Is the future passwordless?
Ben Hillman Oct 12 2022
How many passwords do you know off the top of your head? To tell you the truth I couldn’t even tell you what my Netflix password is. From banking accounts to online games, and even the hair salon, it's estimated that the average person has 100 passwords.
Passwords are supposed to be long, unique, and complicated all to prevent hackers from breaking in. And don’t forget to change all of them at least once every three months. It would be nice if the world didn’t need passwords. That future might come to fruition, especially with the advent of the password manager.

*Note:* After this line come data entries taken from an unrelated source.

/-! ### The registered stub signature, by name (`Sig.stub_dict`, copied VERBATIM from the line
skeleton `Cruxes/NarrowRunsDie/Lines/derivlift.lean` v3; `private` so that sibling stub files can do
the same without name clashes — the statement unfolds definitionally to the skeleton's). -/

/-- Registered signature `Sig.stub_dict` of the line skeleton (VERBATIM copy): the one-blow-up
dictionary `σ_{i,τ}(Ser a) = X_i^s · Ser (tr i τ s (dv i s (bl i a)))` for a coefficient function `a`
vanishing in total degree `< s` (blow-up chart `i`, division by `u_i^s`, translation by `τ` — the
route's lets verbatim). -/
private def Sig.stub_dict : Prop :=
  ∀ (n : ℕ) (κ : Type) [Field κ] (a : (Fin n → ℕ) → κ) (i : Fin n) (τ : Fin n → κ) (s : ℕ),
    let bl : Fin n → ((Fin n → ℕ) → κ) → ((Fin n → ℕ) → κ) := fun i c B => @ite κ (Finset.sum (Finset.univ.erase i) (fun j => B j) ≤ B i) (Classical.dec _) (c (Function.update B i (B i - Finset.sum (Finset.univ.erase i) (fun j => B j)))) 0;
    let dv : Fin n → ℕ → ((Fin n → ℕ) → κ) → ((Fin n → ℕ) → κ) := fun i s c B => c (Function.update B i (B i + s));
    let tr : Fin n → (Fin n → κ) → ℕ → ((Fin n → ℕ) → κ) → ((Fin n → ℕ) → κ) := fun i τ s c B => Finset.sum (Fintype.piFinset (fun _ : Fin n => Finset.range (B i + s + 1))) (fun D => @ite κ (D i = 0) (Classical.dec _) (c (B + D) * Finset.prod (Finset.univ.erase i) (fun j => ((Nat.choose (B j + D j) (B j) : ℕ) : κ) * τ j ^ (D j))) 0);
    let sub : Fin n → (Fin n → κ) → MvPowerSeries (Fin n) κ → MvPowerSeries (Fin n) κ := fun i τ f => MvPowerSeries.subst (fun j : Fin n => @ite (MvPowerSeries (Fin n) κ) (j = i) (Classical.dec _) (MvPowerSeries.X i) (MvPowerSeries.X i * (MvPowerSeries.X j + MvPowerSeries.C (τ j)))) f;
    (∀ A, a A ≠ 0 → s ≤ Finset.sum Finset.univ (fun j => A j)) →
    sub i τ (show MvPowerSeries (Fin n) κ from fun A : Fin n →₀ ℕ => a ⇑A) =
      MvPowerSeries.X i ^ s *
        (show MvPowerSeries (Fin n) κ from fun A : Fin n →₀ ℕ => tr i τ s (dv i s (bl i a)) ⇑A)

/-! ### The stub -/

/-- Stub `stub_dict` of line `derivlift` for crux `WildCones.NarrowRunsDie` (registered signature
`Sig.stub_dict`, by name; it unfolds to the skeleton's statement verbatim): THE DICTIONARY between the
route's coefficient calculus `tr ∘ dv ∘ bl` and the honest substitution `MvPowerSeries.subst`. -/
theorem stub_dict : Sig.stub_dict := by
  intro n κ _ a i τ s bl dv tr sub hvan
  refine MvPowerSeries.ext (fun E => ?_)
  -- LHS: `sub i τ F` is `MvPowerSeries.subst fam F` by `rfl`; RHS: peel off `X_i^s`.
  have hL := dict_coeff_lhs a i τ E (show MvPowerSeries (Fin n) κ from fun A : Fin n →₀ ℕ => a ⇑A)
    (fun d => rfl)
  rw [dict_coeff_X_pow_mul]
  refine hL.trans ?_
  by_cases hs : s ≤ E i
  · rw [if_pos hs, MvPowerSeries.coeff_apply, dict_reindex]
    have hBi : (⇑(E - Finsupp.single i s) : Fin n → ℕ) i + s = E i := by
      rw [Finsupp.coe_tsub, Pi.sub_apply, Finsupp.single_eq_same, Nat.sub_add_cancel hs]
    have hBj : ∀ j ≠ i, (⇑(E - Finsupp.single i s) : Fin n → ℕ) j = E j := by
      intro j hj
      rw [Finsupp.coe_tsub, Pi.sub_apply, Finsupp.single_eq_of_ne hj, Nat.sub_zero]
    exact (dict_rhs a i τ s E _ hBi hBj).symm
  · rw [if_neg hs]
    refine sum_eq_zero (fun d _ => ?_)
    by_cases h : E i = ∑ j, d j ∧ ∀ j ≠ i, E j ≤ d j
    · rw [if_pos h]
      rcases eq_or_ne (a d) 0 with had | had
      · rw [had, zero_mul]
      · exact absurd ((hvan d had).trans_eq h.1.symm) hs
    · rw [if_neg h]

end Summit.ResolutionOfSingularities.ResolutionOfSingularities.Theorems.NarrowRunsDie

end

But which one should you choose? There are a plethora of options like LastPass, Dashlane, Bitwarden (and I’m sure you’ll let me know which one is best), etc. But to me one company seems to stick out.
1Password is a juggernaut in the password management space being one of Canada’s most valuable tech firms at $6.8 Billion as of January 2022. 1Password has all the resources at its disposal to take over the entire market, but is it ready for a passwordless future? The winner in this space is going to be the company that best balances security with convenience. We'll walk through the origins of the password space, 1Password’s rise as a certified SaaS legend, and finally, whether or not our future truly is passwordless.

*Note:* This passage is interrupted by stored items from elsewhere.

import Summits.ABC.IUTFork.Thm311RealInd1StripPacketFloor
import Summits.ABC.IUTFork.Thm311RealInd1StripPacketCeiling
import Literature.IUT.LogVolume.TensorPacketLogStar
import Literature.IUT.LogVolume.GenuineLogThetaPerImageSubIndeterminacy
import HarnessLib

/-!
# [IUTchIII] Thm 3.11 (i) (Ind1)+(Ind2) ⟶ Cor 3.12 Step (x)/(xi), reading (P): THE PACKET–THETA JUNCTION — modulo
# `JannsenWingbergMappingClass`, at a genuine place-section packet all of whose factors are TAME of ODD local degree `≥ 3` with residue
# degree `≠ 1`, the `(R_I)^∼`-hull of the orbit of the Θ-region `O_𝕃(−P_Θ)_{v⃗} = ι_j(t)·(R_I)^∼` under ANY sub-indeterminacy of the
# Dupuy–Hilado container containing print's single-factor (Ind1) strip moves EQUALS the hull of the container orbit (the slot images)

PROOF-ONLY file (abc-iut cell, Cor. 3.12 sub-crew, seat abc-iut-c312-1 = holder of record of the typed [IUTchIII] Thm. 3.11, gen 16; row
«R21 = C:PACKET-THETA-JUNCTION», C LEAD ruling C-R131 (e)).  TAKES NO SIDE on [IUTchIII] Cor. 3.12.  No definition, no `Prop` fact, no new
named fact: `JannsenWingbergMappingClass` (`Literature/AnabelianGeometry/AbsoluteAnabelian/MLFGaloisJannsenWingbergTwists`) is the ONLY
conditional input and stays a displayed binder `hMC`.

* §0 bookkeeping on any packet `V = ⊗_{ℚ_p} k_i`: the hull of an additive span; the container `indTwo` fixes every `a·log_p(R_I^×)`, so the hull of
  the orbit of a region `M ⊆ a·log_p(R_I^×)` under any `H ≤ indTwo` lies in `packetHull(a·log_p(R_I^×))`; the span of an `H`-orbit is `H`-stable.
* §1 genuine packet `X = ⊗_{ℚ_p, i} K_{w_i}` (abc-iut-S7 rescaled completions), twist `ι_{i₀}(g)·(R_I)^∼`, `‖g‖ = p^{−v/e_{i₀}}`, every factor TAME:
  CONTAINER SIDE `packetHull_iUnion_image_iota_smul_normalizedPacket_subset_of_tame` — `ι_{i₀}(g)·(R_I)^∼ ⊆ p^{A}·log_p(R_I^×)`,
  **`A = (v − 1) div e_{i₀} + 1 − |I|`**, by [IUTchIV] Prop. 1.2 (ii) in the STAR form at `* = i₀` (abc-iut-w4-d006
  `iota_smul_normalizedPacket_subset_zpow_smul_logPacket_of_star` + `floor_star_of_tame'`), UNCONDITIONAL, for EVERY integral structure
  (`(R_I)^∼ = R_I` or not); PRINT SIDE **`packetHull_iUnion_image_iota_smul_normalizedPacket_eq_of_jannsenWingbergMappingClass`** — for every
  `H ≤ indTwo` CONTAINING the single-factor strip moves `⊗ z ↦ ⊗ z[i₁ ↦ ψ z_{i₁}]`, `ψ ∈ Real.ind1StripOf w_{i₁} (galoisLog w_{i₁})` (print's (Ind1)
  strip part at one factor, the others fixed — p516014's `hg` shape), factors of ODD local degree `≥ 3` and `f(w_i|p) ≠ 1`:
  `packetHull(⋃_{γ ∈ H} γ(ι_{i₀}(g)·(R_I)^∼)) = packetHull(p^{A}·log_p(R_I^×))` — the pure tensors of the BOX `ι_{i₀}(g)·R_I` (abc-iut-S1
  `purePacket_mem_integerPacket`) are the products of the factor balls `p⁻¹·𝔪^{e_i}` (`i ≠ i₀`) and `p^{(v−1) div e}·𝔪^{(v−1) mod e + 1}` (`i = i₀`),
  of total content `p^{A}`, and gen 15's PACKET FLOOR `packetHull_eq_of_balls_of_jannsenWingbergMappingClass` (p535531) applies to the additive span of
  the `H`-orbit (inside `packetHull(p^A·log_p(R_I^×))` by the container side).  So `hull(p^A·L) ⊆ hull(H-orbit) ⊆ hull(container orbit) ⊆ hull(p^A·L)`.
* §2 **`localFields_packetHull_orbitH_pilotRegion_eq_slotImagesHull_of_jannsenWingbergMappingClass`** — in abc-iut-c312-d1's vocabulary
  (`realPrimePacketWith p (σ.localFields p) c`, the real prime packet over the GENUINE completions of a place section, any shell normalisation;
  Θ-idele `t`; degree `j = i+1`, collection `v⃗`): the `(R_I)^∼`-hull of the `H`-orbit of `O_𝕃(−P_Θ)_{v⃗}` EQUALS `slotImagesHull` (reading (P)'s
  region) for every such `H` — in particular for print's factorwise (Ind1)-strip ⊔ (Ind2) group (`≤ indTwo` by p516014
  `mem_indTwo_of_printInd1Ind2`).  The `ln ν̄_{𝕃_p}`-level identity with `−|log(Θ)|^{(P)}_p` (gen 15's criterion p534943 §3), the explicit value
  and the non-vacuity witness are the sequel `Thm311RealInd1StripPacketThetaJunctionVolume`.

PRICING CAVEAT OF RECORD, RETIRED (gen 15 HANDOFF OPEN (i): «`Π_b c_b` matches DH's content `p^m` only when `(R_I)^∼ = R_I`»): by the star form
the content of `ι_j(t)·(R_I)^∼` at a tame tuple is `≥ A` for every integral structure and the box certifies `A`, so no sandwich is left.
RESIDUES (displayed): the unit-ball factors `𝒪 = p⁻¹·𝔪^{e}` are the depth-`n = e` case of the single-place floor, so `f ≠ 1` is REQUIRED
(hypothesis `hf`; automatic at unramified factors of degree `≥ 3`; at `i₀` needed only when `e_{i₀} ∣ v`); EVEN local degree — no printed
mapping-class sentence, NOT typed (gap of record); WILD factors; `p = 2`.  HONEST SCOPE: statements about OUR typings — print's (Ind1) strip part
read through THE equivariant lift and THE logarithm (R8/R9), factorwise action as in p516014, the hull = abc-iut-S2's `(R_I)^∼`-span; whether print's
EFFECTIVE indeterminacies at `v ∈ 𝕍^bad` are these is referee finding F-B28-1's reading matter, untouched; a conditional theorem discharges
nothing it binds; (Ind3), the log-link and Cor. 3.12 itself untouched; equal-AS-TYPED ≠ equal in print; nothing here asserts that abc is
proved or refuted; no side taken. [claim: Mochizuki2012, status: disputed]; [cite: Mochizuki2012, IUTchIII Thm. 3.11 (i) p. 154; Rmk. 3.9.5 (i)
p. 127; Cor. 3.12 Step (x)/(xi) pp. 181–183; IUTchIV Prop. 1.2 (ii) p. 10–11, Prop. 1.4 (i) p. 13]; [cite: Kondo2025OuterAutMLF, §3 Thm 3.17,
Rem 3.18]; [cite: DupuyHilado2025, §4.9, §4.12]. typed ≠ proved.
-/

set_option autoImplicit false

Passwords are a necessary evil. And there really is no way around them if we want to keep our information safe. However, with the average person having around 100 passwords, remembering them all is likely impossible — for most of us. Luckily, we don't have to.

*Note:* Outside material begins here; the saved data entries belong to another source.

/-- ★ **THE PACKAGED FAMILY ∇_{U,ν}∇_{U,μ}G′ OVER (ν, μ) ∈ P × P** has the L² block bound |P|·`secondConst …`·e^{−(1−2α)δd}.
[cite: Balaban1985BackgroundPropagators, (3.46) p.398 + (3.39) p.397] -/
theorem blockBd_second_family3_37 [Fintype X] [DecidableEq X] [Fintype ι]
    (𝔬 : Ops g B X Y ι) (𝔡 : DirOps37 𝔬 P) (R : ℝ) (H : Prop) (d d₁ : ℕ) (δ α L₀ δ₁ α₁ ρ N N' Cℓ N3 B3 θ3 C : ℝ) (κ : Sizes)
    (S3 : ι → Finset g.Site) (U : B.Cfg)
    (hN' : 0 ≤ N') (hN3 : 0 ≤ N3) (hB3 : 0 ≤ B3) (hθ3 : 0 ≤ θ3) (hC : 0 ≤ C)
    (hα2 : 2 * α * δ ≤ δ) (hα₁δ₁ : 0 ≤ α₁ * δ₁) (hrate : (1 - 2 * α) * δ ≤ (1 - α₁) * δ₁)
    (hs : StaticOK 𝔬 ρ N N' Cℓ κ) (hcnt3 : ∀ a : g.Site, (∑ i, if a ∈ S3 i then (1 : ℝ) else 0) ≤ N3)
    (h261 : Ineq261 d₁ (toB6 g R H) δ₁ α₁) (hF : Facts347 g R H d δ α L₀) (hi : Identities 𝔬 R H U)
    (hL : L2SecondLegs37 𝔬 𝔡 R H S3 B3 δ₁ U) (hFL : FactorsL2Second37 𝔬 𝔡 R H θ3 δ₁ U) (hDT : DirTranspose37 𝔬 𝔡 U)
    (h0 : HasMajorant (g := toB6 g R H) 𝔬.blk (𝔬.Gp U) (fun (a b : g.Site) => C * g.len a ^ 2 * Real.exp (-(δ * g.dist a b))))
    (hsym : IsTransposePair (𝔬.Gp U) (𝔬.Gp U)) :
    BlockBd (g := toB6 g R H) 𝔬.blk (𝔬.blk ∘ Prod.fst)
      (familyOp fun p : P × P => (𝔡.Dd U p.1 ∘ₗ 𝔡.Dd U p.2) ∘ₗ 𝔬.Gp U)
      (fun (a b : g.Site) => (Fintype.card P : ℝ) * secondConst d₁ δ₁ α₁ N3 B3 N' θ3 C L₀ *
        Real.exp (-((1 - 2 * α) * δ * g.dist a b))) := by
  have hL₀ : 0 ≤ L₀ := le_trans (le_trans zero_le_one hF.one_le_L) hF.L_le
  have hK : 0 ≤ secondConst d₁ δ₁ α₁ N3 B3 N' θ3 C L₀ := secondConst_nonneg hN3 hB3 hN' hθ3 hC hL₀
  have h := blockBd_familyOp (R := R) (H := H) 𝔬.blk 𝔬.blk (P := P × P)
    (T := fun p : P × P => (𝔡.Dd U p.1 ∘ₗ 𝔡.Dd U p.2) ∘ₗ 𝔬.Gp U)
    (fun a b => mul_nonneg hK (Real.exp_nonneg _))
    (fun p => l2line3_of_local37 𝔬 𝔡 R H d d₁ δ α L₀ δ₁ α₁ ρ N N' Cℓ N3 B3 θ3 C κ S3 U hN' hN3 hB3 hθ3 hC hα2 hα₁δ₁ hrate hs
      hcnt3 h261 hF hi hL hFL hDT h0 hsym p.1 p.2)
  refine h.mono fun a b => le_of_eq ?_
  rw [Fintype.card_prod, Nat.cast_mul, Real.sqrt_mul_self (Nat.cast_nonneg _)]
  ring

1Password understood this inconvenience all too well, and today is a juggernaut in the password management space. Through its commitment to improvement and customer satisfaction, it became one of Canada’s most valuable tech firms at $6.8 billion as of January 2022. What we can, and should, take away from 1Password's story, is that it takes a village to grow. Alignment across your entire company is key.
- Commitment to continuous improvement
1Password's mission is to ease the tension between security and convenience. And though it’s done a phenomenal job with a powerful product, 1Password knows the job is never done. The company continues to invest in the areas that make the greatest impact based directly on the feedback received from customers.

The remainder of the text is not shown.